-
Notifications
You must be signed in to change notification settings - Fork 581
llamacpp_en
This wiki will walk you through the detailed steps of model quantization and local deployment using the llama.cpp tool. Windows users may need to install a compiler such as cmake. For quick local deployment, it is recommended to use the instruction-fine-tuned Alpaca-2 model. If possible, use the 6-bit or 8-bit models for better results. The following instructions use the Chinese Alpaca-2-7B model as an example. Before running, ensure that:
- Your system has the
make
(built-in for MacOS/Linux) orcmake
(needs to be installed on Windows) compiler tool - It is recommended to use Python 3.10 or above to compile and run this tool
- (Optional) If you have downloaded an old repository, it is recommended to pull the latest code with
git pull
and clean it withmake clean
- Pull the latest code from the llama.cpp repository
$ git clone https://github.com/ggerganov/llama.cpp
- Compile the llama.cpp project to generate the
./main
(for inference) and./quantize
(for quantization) binary files.
$ make
-
Windows/Linux users: It is recommended to compile with BLAS (or cuBLAS if you have a GPU) to speed up prompt processing. See llama.cpp#blas-build for reference.
-
macOS users: No additional steps required. llama.cpp is optimized for ARM NEON and has BLAS enabled by default. For M-series chips, it is recommended to use Metal for GPU inference to significantly improve speed. To do this, change the compilation command to
LLAMA_METAL=1 make
. See llama.cpp#metal-build for reference.
(💡 You can also directly download quantized model:gguf models)
Convert the full model weights (either .pth
format or huggingface .bin
format) to GGML's FP16 format, generating a file at zh-models/7B/ggml-model-f16.gguf
. Further quantize the FP16 model to a 4-bit model, generating a quantized model file at zh-models/7B/ggml-model-q4_0.gguf
. The performance comparison of different quantization methods can be found at the end of this wiki.
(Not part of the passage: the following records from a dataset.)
/-!
# Route `KolyvaginDepthDoor`, crux `KolyvaginDepthSupply` (stmt-BirchSwinnertonDyer-21765) —
# the rank-2 slice is EXACTLY X1 at a big-image prime, modulo theorems in print

Helper file (`--supports stmt-BirchSwinnertonDyer-21765 --as helper`); it closes nothing and BSD is
not proved by it. Companion of `KolyvaginDepthDoorKolyvaginDepthSupplyDoor` (the DOOR direction:
one non-zero Kolyvagin–Heegner class below the rank ⇒ `corank Ш(E)[p^∞] = 0`). This file proves
the SUPPLY direction and closes the circle at rank 2:

* `exists_kolyvaginClass_ne_zero_depth_eq_rank_sub_one` — modulo BCGS 2026 Thm. 1 (`hA` =
  `BurungaleEtAl2026_exists_kolyvaginClass_ne_zero`, Kolyvagin's conjecture `κ^∞ ≠ 0`, in print for
  `p > 3` good ordinary with `E[p]` irreducible) and Kolyvagin 1991 Thm. 4 (`hF`): for `E/ℚ`
  globally minimal of rank `r ≥ 1`, `p ≥ 5` good ordinary with `ρ̄_{E,p}` onto, `K` an admissible
  Heegner field (`d_K` odd, `∉ {−3, −4}`, `p ∤ d_K`, `p` split in `K`) with
  `corank Sel_{p^∞}(E^{(d_K)}/ℚ) ≤ r − 1`, the vanishing `corank Ш(E)[p^∞] = 0` FORCES a non-zero
  class `c_M(n) ≠ 0` of depth exactly `ν(n) = r − 1`, minimal among the non-zero classes. (BCGS
  gives some non-zero class; at the minimiser Kolyvagin's dichotomy reads `max(c, c') = ν₀ + 1`
  with `c = r`, `c' ≤ r − 1`, so `ν₀ = r − 1`.)
* `exists_kolyvaginClass_prime_ne_zero_of_rank_two_of_shaCorank_eq_zero` — rank 2: the class sits
  on ONE Kolyvagin prime `ℓ` (`n` square-free with one prime factor is prime).
* `kolyvaginClass_prime_ne_zero_iff_shaCorank_eq_zero_of_rank_two` — **the rank-2 slice per
  `(E, p, K)`:** modulo `{hA, hF}`, for rank-2 `E`, admissible `(p, K)` with `c'_p ≤ 1`:
  `(∃ ℓ, M, datum: c_M(ℓ) ≠ 0) ↔ corank Ш(E)[p^∞] = 0`. The depth table's question IS X1 at `p`.
* `depthRowSupplyRankTwo_iff_shaCorankZeroSurjRankTwo` — **class-wide calibration of the rank-2
  slice:** modulo `{hA, hF}`, modularity `exists_isNewformOf`, the twist supplies
  `HoffsteinLuo1997_exists_twist_L_one_ne_zero` / `bumpFriedbergHoffstein_exists_heegnerField_split_twist_simpleZero`
  and Gross–Zagier–Kolyvagin `rank_eq_analyticRank_of_analyticRank_le_one` (all named facts of the
  tree, consumed through the landed stubs HK `stub_heegner_field_supply_of_facts` and HT
  `stub_twist_corank_eq_of_facts` of crux `SelmerRankLB`), the statement "every non-CM rank-2
  `E/ℚ` has an admissible `(p, K, ℓ, M)` with `c_M(ℓ) ≠ 0`" (the rank-2 slice of the crux in its
  weak = depth-table form) is EQUIVALENT to "every non-CM rank-2 `E/ℚ` has a good ordinary `p ≥ 5`
  with `ρ̄_{E,p}` onto and `corank Ш(E)[p^∞] = 0`" (X1 at a big-image prime, rank 2). So the line's
  crux at rank 2 is neither weaker nor stronger than X1-at-a-surjective-prime: the door is a
  per-curve INSTRUMENT (critic's price), not distance to the summit.
* `weakDepthSupplyHighRank_iff_shaCorankZeroSurjHighRank` (appended) — the same calibration on
  the whole intended sector `rank E(ℚ) ≥ 2` (a class at depth exactly `rank − 1` ↔ `t_p = 0` at a
  big-image prime), modulo the same six facts.

(The primes themselves are not in short supply: `exists_goodOrdinary_surjective_of_not_hasCM`, an
unconditional tree theorem — Serre's open image + infinitely many good ordinary primes — gives every
non-CM curve a good ordinary `p ≥ 5` of surjective mod-`p` image; what is open is `t_p = 0` there.)

References: [BurungaleEtAl2026] Burungale–Castella–Grossi–Skinner, Camb. J. Math. 14 (2026) =
arXiv:2312.09301, Thm. 1; [Kolyvagin1991MathAnn] Math. Ann. 291 (1991), §2 Thm. 4; [WZhang2014]
Camb. J. Math. 2 (2014), Thm. 1.2, Thm. 11.2 (i); [GreenbergLNM1716] §1; [JetchevLauterStein2009]
arXiv:0707.0032, §3.6.
-/

set_option linter.dupNamespace false

noncomputable section

open scoped Classical

namespace Summit.BirchSwinnertonDyer.BirchSwinnertonDyer.Theorems.KolyvaginDepthDoor

open Literature.NumberTheory.EllipticCurves Literature.NumberTheory.EllipticCurves.ModularForms
  WeierstrassCurve
open Summit.BirchSwinnertonDyer.BirchSwinnertonDyer.Theorems

/-! ## Supply: `t_p = 0` forces a non-zero class at depth `rank − 1` -/

/-- **Supply direction (modulo BCGS 2026 Thm. 1 and Kolyvagin 1991 Thm. 4).** `E/ℚ` globally
minimal of rank `r` (necessarily `≥ 1`); `p ≥ 5` good ordinary with `ρ̄_{E,p}` onto; `K` imaginary quadratic with
the Heegner hypothesis for `N_E`, `d_K` odd, `d_K ∉ {−3, −4}`, `p ∤ d_K`, `p` split in `K`;
`corank Sel_{p^∞}(E^{(d_K)}/ℚ) ≤ r − 1`. If `corank_{ℤ_p} Ш(E/ℚ)[p^∞] = 0` then some
Kolyvagin–Heegner class `c_M(n) ≠ 0` has depth exactly `ν(n) = r − 1` and is depth-minimal among
the non-zero classes of its system. Proof: (irr), (tor) `E(K)[p] = 0` and `p ∤ N_E` follow from
surjectivity / good reduction; `hA` yields a non-zero class; at the minimiser (`ν₀`) `hF` gives
`max(c, c') = ν₀ + 1`; Kummer with `t_p = 0` gives `c = r > r − 1 ≥ c'`, so `ν₀ + 1 = r`.
CONDITIONAL on `hA`, `hF`. [cite: BurungaleEtAl2026, Thm. 1 (arXiv:2312.09301 §0.1)]
[cite: Kolyvagin1991MathAnn, §2 Thm. 4] [cite: GreenbergLNM1716, §1 pp. 54–57] -/
theorem exists_kolyvaginClass_ne_zero_depth_eq_rank_sub_one
    (hA : BurungaleEtAl2026_exists_kolyvaginClass_ne_zero)
    (hF : Kolyvagin1991_selmerCorank_of_kolyvaginClass_ne_zero)
    (W : WeierstrassCurve ℚ) [W.IsElliptic] [W.IsGloballyMinimal]
    (p : ℕ) [hp : Fact p.Prime] (h5 : 5 ≤ p) (hgood : W.HasGoodReductionAtPrime p)
    (hord : ¬ (p : ℤ) ∣ W.frobeniusTrace p) (hsurj : W.HasSurjectiveModNGaloisRep p)
    (K : Type) [Field K] [NumberField K] (hK : IsImaginaryQuadratic K)
    (h3 : NumberField.discr K ≠ -3) (h4 : NumberField.discr K ≠ -4)
    (hpd : ¬ ((p : ℤ) ∣ NumberField.discr K)) [NeZero (W.conductorNorm ℤ)]
    (hH : SatisfiesHeegnerHypothesis (W.conductorNorm ℤ) K) (hodd : Odd (NumberField.discr K))
    (hps : SatisfiesHeegnerHypothesis p K)
    (hc' : (W.quadraticTwist (NumberField.discr K : ℚ)).selmerCorank p + 1 ≤ W.mordellWeilRank)
    (ht : W.shaCorank p = 0) :
    ∃ (Dt : ModularParametrizationData W (W.conductorNorm ℤ)) (β : ℤ) (ι : K →+* ℂ) (n : ℕ)
      (d : KolyvaginHeegnerData Dt β ι n) (M : ℕ),
      KolyvaginDescent.KolSupp (Zhang2014.IsKolyvaginPrime (W.conductorNorm ℤ) W K p) n ∧
      1 ≤ M ∧ (M : ℕ∞) ≤ Zhang2014.levelIndex W p n ∧ d.kolyvaginClass hp.out M ≠ 0 ∧
      n.primeFactors.card + 1 = W.mordellWeilRank ∧
      (∀ (n' : ℕ) (d' : KolyvaginHeegnerData Dt β ι n') (M' : ℕ),
        KolyvaginDescent.KolSupp (Zhang2014.IsKolyvaginPrime (W.conductorNorm ℤ) W K p) n' →
        1 ≤ M' → (M' : ℕ∞) ≤ Zhang2014.levelIndex W p n' → d'.kolyvaginClass hp.out M' ≠ 0 →
        n.primeFactors.card ≤ n'.primeFactors.card) := by
  have hpP : p.Prime := hp.out
  haveI : NeZero (p : ℚ) := ⟨by exact_mod_cast hpP.ne_zero⟩
  -- (irr), (tor) from surjectivity; `p ∤ N_E` from good reduction
  have hirr : W.HasIrreducibleModPGaloisRep p :=
    hasIrreducibleModPGaloisRep_of_hasSurjectiveModNGaloisRep W p hsurj
  have htor : AddSubgroup.torsionBy (W.baseChange K).toAffine.Point (p : ℤ) = ⊥ :=
    torsionBy_eq_bot_of_isImaginaryQuadratic W K hK hpP (by omega) hsurj
  have hpN : ¬ (p ∣ W.conductorNorm ℤ) := fun h ↦
    (W.dvd_conductorNorm_iff_not_hasGoodReductionAtPrime p).mp h hgood
  -- BCGS Thm. 1: some class of the system attached to `(Dt, β, ι)` is non-zero
  obtain ⟨Dt, β, ι, n₁, d₁, M₁, hΛ₁, hM₁, hM₁le, hne₁⟩ :=
    hA W p (by omega) hgood hord hirr K hK hH hodd h3 htor hps
  -- the minimiser and Kolyvagin's dichotomy there
  obtain ⟨n₀, d₀, M₀, hΛ₀, hM₀, hM₀le, hne₀, -, hmin, hstruct⟩ :=
    exists_minimal_kolyvaginClass_ne_zero hF W p h5 hsurj K hK h3 h4 hpd hpN hH Dt β ι n₁ d₁ M₁
      hΛ₁ hM₁ hM₁le hne₁
  have hid : W.selmerCorank p = W.mordellWeilRank + W.shaCorank p :=
    W.selmerCorank_eq_mordellWeilRank_add_holds p
  refine ⟨Dt, β, ι, n₀, d₀, M₀, hΛ₀, hM₀, hM₀le, hne₀, ?_, hmin⟩
  rcases hstruct with ⟨hc, -, -⟩ | ⟨hc'', hc, -⟩
  · omega
  · exfalso
    omega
$ python convert.py zh-models/7B/
$ ./quantize ./zh-models/7B/ggml-model-f16.gguf ./zh-models/7B/ggml-model-q4_0.gguf q4_0
Since the Alpaca-2 launched by this project uses the instruction template of Llama-2-chat, please first copy scripts/llama-cpp/chat.sh
of this project to the root directory of llama.cpp. The content of the chat.sh
file is as follows, and the chat template and some default parameters are nested inside, which can be modified according to the actual situation. The --rope-scale
is no longer needed to be set manually, as it is explicitly considered in the conversion process. You can just load long-context model as a normal one.
- GPU Inference: if compiled with cuBLAS/Metal, specify the offload layers, e.g.,
-ngl 40
means offloading 40 layers of model parameters to GPU
#!/bin/bash
# temporary script to chat with Chinese Alpaca-2 model
# usage: ./chat.sh alpaca2-ggml-model-path your-first-instruction
SYSTEM='You are a helpful assistant. 你是一个乐于助人的助手。'
FIRST_INSTRUCTION=$2
./main -m $1 \
--color -i -c 4096 -t 8 --temp 0.5 --top_k 40 --top_p 0.9 --repeat_penalty 1.1 \
--in-prefix-bos --in-prefix ' [INST] ' --in-suffix ' [/INST]' -p \
"[INST] <<SYS>>
$SYSTEM
<</SYS>>
$FIRST_INSTRUCTION [/INST]"
Start chatting with the following command.
$ chmod +x chat.sh
$ ./chat.sh zh-models/7B/ggml-model-q4_0.gguf '请列举5条文明乘车的建议'
After the >
prompt, enter your prompt. Use cmd/ctrl+c
to interrupt output, and use \
at the end of the line for multiline input. For help and parameter descriptions, execute the ./main -h
command. Here are some common parameters:
-c Controls the length of the context. The larger the value, the longer the conversation history it can refer to (default: 512)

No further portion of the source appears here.